TASK DESCRIPTION: Begin with the first line of the listing and quote every line through the one containing "causal vector with vanishing"; give only those lines.

SOURCE DATA:
BEGIN

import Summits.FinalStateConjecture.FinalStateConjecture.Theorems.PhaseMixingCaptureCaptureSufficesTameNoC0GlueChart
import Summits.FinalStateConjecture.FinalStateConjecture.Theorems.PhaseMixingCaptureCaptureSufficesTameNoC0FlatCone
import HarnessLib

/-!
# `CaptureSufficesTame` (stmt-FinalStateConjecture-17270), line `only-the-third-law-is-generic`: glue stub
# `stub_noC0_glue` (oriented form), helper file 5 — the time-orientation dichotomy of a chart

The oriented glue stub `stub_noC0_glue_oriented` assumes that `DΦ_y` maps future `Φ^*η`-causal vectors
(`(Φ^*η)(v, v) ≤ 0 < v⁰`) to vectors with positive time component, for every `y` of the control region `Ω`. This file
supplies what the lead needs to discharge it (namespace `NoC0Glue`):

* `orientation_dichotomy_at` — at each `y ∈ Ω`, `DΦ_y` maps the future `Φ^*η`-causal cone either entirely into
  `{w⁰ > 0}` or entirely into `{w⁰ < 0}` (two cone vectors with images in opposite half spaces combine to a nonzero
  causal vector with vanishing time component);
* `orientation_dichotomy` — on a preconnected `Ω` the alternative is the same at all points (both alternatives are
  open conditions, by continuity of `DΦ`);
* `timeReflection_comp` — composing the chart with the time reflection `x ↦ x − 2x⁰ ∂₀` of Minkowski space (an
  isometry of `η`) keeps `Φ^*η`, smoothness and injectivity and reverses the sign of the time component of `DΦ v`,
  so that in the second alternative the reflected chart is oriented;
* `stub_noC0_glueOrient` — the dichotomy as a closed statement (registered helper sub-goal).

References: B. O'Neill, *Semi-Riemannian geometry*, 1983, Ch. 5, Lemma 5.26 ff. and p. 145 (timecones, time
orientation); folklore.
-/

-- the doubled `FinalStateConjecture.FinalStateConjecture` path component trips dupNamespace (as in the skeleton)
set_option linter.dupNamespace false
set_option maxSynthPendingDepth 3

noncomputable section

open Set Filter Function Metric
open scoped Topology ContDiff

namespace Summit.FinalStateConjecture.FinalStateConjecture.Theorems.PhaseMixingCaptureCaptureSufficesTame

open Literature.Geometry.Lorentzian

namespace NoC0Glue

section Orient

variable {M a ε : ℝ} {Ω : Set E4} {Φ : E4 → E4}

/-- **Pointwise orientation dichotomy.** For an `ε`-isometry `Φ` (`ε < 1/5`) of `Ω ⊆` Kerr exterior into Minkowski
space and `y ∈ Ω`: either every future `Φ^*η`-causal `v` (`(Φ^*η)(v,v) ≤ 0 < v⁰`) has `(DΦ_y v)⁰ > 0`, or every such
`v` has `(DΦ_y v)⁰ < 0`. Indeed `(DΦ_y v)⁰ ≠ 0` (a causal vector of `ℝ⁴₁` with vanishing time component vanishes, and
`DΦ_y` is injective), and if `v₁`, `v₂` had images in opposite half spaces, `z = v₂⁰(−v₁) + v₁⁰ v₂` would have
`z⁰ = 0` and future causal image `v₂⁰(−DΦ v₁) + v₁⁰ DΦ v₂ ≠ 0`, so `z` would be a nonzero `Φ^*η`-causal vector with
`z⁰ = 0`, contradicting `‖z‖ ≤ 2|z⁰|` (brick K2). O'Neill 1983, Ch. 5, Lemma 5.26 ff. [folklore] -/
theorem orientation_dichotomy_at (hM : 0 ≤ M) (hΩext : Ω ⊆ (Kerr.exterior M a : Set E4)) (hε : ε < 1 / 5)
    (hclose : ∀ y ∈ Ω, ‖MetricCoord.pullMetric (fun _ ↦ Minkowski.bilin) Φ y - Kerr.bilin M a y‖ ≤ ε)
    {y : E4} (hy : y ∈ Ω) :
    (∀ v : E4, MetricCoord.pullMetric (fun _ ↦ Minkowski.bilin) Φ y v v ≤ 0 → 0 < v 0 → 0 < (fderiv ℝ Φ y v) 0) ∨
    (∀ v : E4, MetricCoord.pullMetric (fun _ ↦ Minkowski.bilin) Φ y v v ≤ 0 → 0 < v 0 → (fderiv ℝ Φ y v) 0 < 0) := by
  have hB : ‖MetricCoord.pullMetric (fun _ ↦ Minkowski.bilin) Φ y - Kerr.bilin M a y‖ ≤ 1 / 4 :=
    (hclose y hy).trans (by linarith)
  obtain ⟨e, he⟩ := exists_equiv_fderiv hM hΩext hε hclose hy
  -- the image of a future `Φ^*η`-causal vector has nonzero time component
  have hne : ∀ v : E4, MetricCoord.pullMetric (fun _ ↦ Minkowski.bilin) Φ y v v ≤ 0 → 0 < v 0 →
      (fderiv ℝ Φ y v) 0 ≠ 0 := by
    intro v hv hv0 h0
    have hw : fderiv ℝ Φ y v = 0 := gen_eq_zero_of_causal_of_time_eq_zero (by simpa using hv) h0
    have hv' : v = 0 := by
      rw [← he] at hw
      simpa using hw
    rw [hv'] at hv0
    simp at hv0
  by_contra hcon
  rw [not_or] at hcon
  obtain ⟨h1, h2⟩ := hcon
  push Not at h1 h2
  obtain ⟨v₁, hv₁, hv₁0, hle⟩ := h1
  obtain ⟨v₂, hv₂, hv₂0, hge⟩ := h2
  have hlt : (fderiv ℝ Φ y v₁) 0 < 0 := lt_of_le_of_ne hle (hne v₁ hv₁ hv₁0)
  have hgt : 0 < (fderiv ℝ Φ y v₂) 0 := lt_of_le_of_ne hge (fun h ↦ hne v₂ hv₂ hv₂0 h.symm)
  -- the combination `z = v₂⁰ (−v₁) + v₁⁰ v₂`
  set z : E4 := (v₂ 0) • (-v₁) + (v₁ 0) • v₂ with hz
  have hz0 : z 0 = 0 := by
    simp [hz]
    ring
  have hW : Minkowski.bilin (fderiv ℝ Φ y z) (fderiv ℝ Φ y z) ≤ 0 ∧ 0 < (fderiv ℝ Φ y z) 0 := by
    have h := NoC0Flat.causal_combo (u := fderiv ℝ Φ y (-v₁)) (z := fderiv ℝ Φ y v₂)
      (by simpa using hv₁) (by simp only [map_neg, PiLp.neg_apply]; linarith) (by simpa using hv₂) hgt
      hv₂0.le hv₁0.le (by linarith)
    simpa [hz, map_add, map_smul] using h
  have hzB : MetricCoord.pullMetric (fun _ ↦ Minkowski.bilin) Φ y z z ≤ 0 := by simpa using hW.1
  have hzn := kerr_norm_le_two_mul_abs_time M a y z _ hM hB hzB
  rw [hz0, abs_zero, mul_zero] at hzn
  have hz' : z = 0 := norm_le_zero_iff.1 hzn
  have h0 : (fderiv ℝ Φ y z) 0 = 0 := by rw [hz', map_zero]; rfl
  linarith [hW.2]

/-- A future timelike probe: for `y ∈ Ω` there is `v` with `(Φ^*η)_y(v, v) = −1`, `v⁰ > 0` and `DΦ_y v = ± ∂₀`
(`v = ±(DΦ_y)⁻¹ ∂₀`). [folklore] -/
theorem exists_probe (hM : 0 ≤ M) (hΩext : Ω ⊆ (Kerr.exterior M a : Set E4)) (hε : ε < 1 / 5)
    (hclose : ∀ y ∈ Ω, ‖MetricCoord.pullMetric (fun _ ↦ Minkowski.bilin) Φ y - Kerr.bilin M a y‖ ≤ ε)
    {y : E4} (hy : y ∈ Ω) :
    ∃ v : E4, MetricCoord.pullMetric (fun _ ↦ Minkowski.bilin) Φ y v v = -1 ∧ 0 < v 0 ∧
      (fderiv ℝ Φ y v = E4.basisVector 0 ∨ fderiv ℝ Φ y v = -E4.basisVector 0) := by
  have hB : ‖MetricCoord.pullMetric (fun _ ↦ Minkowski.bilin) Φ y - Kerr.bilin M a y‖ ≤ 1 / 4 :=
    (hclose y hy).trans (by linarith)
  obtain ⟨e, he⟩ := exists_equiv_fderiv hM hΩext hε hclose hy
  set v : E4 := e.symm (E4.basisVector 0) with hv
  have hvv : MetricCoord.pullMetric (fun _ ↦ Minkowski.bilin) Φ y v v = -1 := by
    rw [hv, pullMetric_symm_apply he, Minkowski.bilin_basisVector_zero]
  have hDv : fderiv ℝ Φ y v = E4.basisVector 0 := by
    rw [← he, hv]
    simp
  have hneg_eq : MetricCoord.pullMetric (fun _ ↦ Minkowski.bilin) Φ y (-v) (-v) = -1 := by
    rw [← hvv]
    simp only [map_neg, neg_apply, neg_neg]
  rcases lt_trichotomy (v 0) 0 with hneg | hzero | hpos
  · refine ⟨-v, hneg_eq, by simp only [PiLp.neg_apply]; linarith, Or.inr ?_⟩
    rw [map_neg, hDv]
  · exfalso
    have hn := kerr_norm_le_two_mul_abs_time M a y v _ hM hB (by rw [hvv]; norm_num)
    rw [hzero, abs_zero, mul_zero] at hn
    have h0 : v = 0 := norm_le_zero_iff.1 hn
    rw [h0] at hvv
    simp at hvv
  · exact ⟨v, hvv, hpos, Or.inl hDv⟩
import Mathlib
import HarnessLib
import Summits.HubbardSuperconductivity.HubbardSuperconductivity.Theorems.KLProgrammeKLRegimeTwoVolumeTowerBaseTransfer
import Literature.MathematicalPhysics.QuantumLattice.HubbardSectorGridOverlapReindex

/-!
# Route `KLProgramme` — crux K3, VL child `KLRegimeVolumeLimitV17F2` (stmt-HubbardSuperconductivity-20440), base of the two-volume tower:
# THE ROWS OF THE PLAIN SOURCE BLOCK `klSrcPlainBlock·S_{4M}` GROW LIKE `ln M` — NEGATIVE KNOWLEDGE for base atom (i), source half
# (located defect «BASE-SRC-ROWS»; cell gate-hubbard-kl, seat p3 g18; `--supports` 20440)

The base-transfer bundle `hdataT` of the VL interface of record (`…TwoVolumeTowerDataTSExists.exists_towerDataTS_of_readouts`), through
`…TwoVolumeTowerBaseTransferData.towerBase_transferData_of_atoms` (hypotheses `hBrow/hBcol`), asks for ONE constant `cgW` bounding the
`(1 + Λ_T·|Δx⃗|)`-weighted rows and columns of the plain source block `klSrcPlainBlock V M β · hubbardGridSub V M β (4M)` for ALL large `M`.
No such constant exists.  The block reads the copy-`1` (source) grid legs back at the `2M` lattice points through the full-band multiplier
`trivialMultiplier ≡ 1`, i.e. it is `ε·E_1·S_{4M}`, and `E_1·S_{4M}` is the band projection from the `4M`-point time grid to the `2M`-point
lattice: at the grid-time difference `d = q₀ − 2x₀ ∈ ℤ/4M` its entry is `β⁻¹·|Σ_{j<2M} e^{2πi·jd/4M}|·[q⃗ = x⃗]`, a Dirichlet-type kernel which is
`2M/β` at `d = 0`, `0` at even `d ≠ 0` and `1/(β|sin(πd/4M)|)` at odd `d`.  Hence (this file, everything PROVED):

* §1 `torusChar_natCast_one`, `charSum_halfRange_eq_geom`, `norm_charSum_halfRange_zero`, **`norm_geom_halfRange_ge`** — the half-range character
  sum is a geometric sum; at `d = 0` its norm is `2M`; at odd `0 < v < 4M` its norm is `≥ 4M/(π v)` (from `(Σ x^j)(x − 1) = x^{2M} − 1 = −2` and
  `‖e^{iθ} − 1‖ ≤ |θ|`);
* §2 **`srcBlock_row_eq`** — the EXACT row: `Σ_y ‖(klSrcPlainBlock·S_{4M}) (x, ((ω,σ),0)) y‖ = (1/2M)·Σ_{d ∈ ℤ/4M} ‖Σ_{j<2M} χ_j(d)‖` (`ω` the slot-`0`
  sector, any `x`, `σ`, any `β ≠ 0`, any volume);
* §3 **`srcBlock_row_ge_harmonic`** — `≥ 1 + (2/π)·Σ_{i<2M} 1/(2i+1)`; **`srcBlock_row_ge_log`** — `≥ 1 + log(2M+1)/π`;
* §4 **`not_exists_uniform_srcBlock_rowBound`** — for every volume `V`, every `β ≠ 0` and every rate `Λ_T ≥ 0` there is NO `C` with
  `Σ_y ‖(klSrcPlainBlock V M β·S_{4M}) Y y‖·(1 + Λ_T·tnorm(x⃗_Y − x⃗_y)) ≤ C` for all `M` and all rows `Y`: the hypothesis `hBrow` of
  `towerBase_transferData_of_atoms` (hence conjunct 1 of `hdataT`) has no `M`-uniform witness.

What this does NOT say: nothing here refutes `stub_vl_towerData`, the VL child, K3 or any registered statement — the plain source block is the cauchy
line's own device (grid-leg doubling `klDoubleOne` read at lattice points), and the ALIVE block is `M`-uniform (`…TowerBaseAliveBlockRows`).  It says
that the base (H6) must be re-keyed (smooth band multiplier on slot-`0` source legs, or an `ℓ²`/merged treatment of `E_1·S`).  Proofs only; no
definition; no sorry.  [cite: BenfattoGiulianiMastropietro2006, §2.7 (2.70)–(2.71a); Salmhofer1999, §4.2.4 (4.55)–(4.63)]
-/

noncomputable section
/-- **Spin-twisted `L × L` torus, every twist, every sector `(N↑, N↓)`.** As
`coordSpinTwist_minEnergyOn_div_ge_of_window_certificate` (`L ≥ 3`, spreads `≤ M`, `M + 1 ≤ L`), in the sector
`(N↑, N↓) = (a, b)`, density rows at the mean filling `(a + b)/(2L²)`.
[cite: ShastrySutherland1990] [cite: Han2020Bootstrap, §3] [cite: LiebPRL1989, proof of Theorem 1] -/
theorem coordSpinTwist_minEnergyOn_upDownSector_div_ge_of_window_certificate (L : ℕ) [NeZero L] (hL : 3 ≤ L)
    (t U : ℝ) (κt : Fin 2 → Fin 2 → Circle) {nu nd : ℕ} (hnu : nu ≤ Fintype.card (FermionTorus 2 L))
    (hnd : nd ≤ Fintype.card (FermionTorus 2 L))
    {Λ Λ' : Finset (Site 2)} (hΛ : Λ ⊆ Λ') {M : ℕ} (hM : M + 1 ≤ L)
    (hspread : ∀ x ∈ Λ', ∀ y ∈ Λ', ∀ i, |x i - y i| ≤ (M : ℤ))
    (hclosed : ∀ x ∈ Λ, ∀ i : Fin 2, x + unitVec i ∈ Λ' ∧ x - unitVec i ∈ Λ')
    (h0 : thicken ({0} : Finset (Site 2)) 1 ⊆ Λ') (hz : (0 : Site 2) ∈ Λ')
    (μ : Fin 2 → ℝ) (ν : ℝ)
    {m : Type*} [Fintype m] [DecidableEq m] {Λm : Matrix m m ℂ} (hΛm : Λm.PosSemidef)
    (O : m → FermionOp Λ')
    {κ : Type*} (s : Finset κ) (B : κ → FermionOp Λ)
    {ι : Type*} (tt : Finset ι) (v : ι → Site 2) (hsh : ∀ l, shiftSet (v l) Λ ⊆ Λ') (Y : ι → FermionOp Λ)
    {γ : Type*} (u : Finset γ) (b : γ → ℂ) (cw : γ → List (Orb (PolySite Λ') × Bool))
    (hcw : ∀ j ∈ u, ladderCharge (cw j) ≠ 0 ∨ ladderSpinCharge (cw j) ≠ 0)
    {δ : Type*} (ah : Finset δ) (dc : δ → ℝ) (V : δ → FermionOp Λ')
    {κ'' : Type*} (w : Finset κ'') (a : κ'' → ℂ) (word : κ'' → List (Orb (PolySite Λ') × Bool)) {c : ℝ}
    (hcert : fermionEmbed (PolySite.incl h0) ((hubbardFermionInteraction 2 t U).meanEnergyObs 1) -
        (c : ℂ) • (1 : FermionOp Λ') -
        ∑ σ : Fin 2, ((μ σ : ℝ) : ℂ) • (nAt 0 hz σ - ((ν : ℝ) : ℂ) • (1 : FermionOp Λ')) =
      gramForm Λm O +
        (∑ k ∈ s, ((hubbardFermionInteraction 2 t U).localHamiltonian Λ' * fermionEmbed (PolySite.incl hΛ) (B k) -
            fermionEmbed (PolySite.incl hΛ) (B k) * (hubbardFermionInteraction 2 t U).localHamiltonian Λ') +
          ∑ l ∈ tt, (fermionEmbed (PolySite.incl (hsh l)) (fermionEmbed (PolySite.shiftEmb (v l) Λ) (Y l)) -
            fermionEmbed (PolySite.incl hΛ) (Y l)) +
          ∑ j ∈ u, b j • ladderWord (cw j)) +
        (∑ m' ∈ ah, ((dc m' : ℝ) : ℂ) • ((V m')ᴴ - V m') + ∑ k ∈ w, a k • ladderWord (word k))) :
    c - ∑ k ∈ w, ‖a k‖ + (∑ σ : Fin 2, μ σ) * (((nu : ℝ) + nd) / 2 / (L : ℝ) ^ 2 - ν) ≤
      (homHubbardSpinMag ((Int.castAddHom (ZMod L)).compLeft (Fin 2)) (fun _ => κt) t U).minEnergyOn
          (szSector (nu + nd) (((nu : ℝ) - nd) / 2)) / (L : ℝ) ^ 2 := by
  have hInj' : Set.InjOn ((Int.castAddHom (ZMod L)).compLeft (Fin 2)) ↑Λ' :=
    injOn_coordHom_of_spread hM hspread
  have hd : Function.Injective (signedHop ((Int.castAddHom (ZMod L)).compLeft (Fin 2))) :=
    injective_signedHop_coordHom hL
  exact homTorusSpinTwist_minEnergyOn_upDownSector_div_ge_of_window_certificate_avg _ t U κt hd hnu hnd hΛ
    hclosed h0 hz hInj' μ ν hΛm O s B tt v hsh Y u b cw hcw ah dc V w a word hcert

END

EXERCISE RESULT:
import Summits.FinalStateConjecture.FinalStateConjecture.Theorems.PhaseMixingCaptureCaptureSufficesTameNoC0GlueChart
import Summits.FinalStateConjecture.FinalStateConjecture.Theorems.PhaseMixingCaptureCaptureSufficesTameNoC0FlatCone
import HarnessLib

/-!
# `CaptureSufficesTame` (stmt-FinalStateConjecture-17270), line `only-the-third-law-is-generic`: glue stub
# `stub_noC0_glue` (oriented form), helper file 5 — the time-orientation dichotomy of a chart

The oriented glue stub `stub_noC0_glue_oriented` assumes that `DΦ_y` maps future `Φ^*η`-causal vectors
(`(Φ^*η)(v, v) ≤ 0 < v⁰`) to vectors with positive time component, for every `y` of the control region `Ω`. This file
supplies what the lead needs to discharge it (namespace `NoC0Glue`):

* `orientation_dichotomy_at` — at each `y ∈ Ω`, `DΦ_y` maps the future `Φ^*η`-causal cone either entirely into
  `{w⁰ > 0}` or entirely into `{w⁰ < 0}` (two cone vectors with images in opposite half spaces combine to a nonzero
  causal vector with vanishing time component);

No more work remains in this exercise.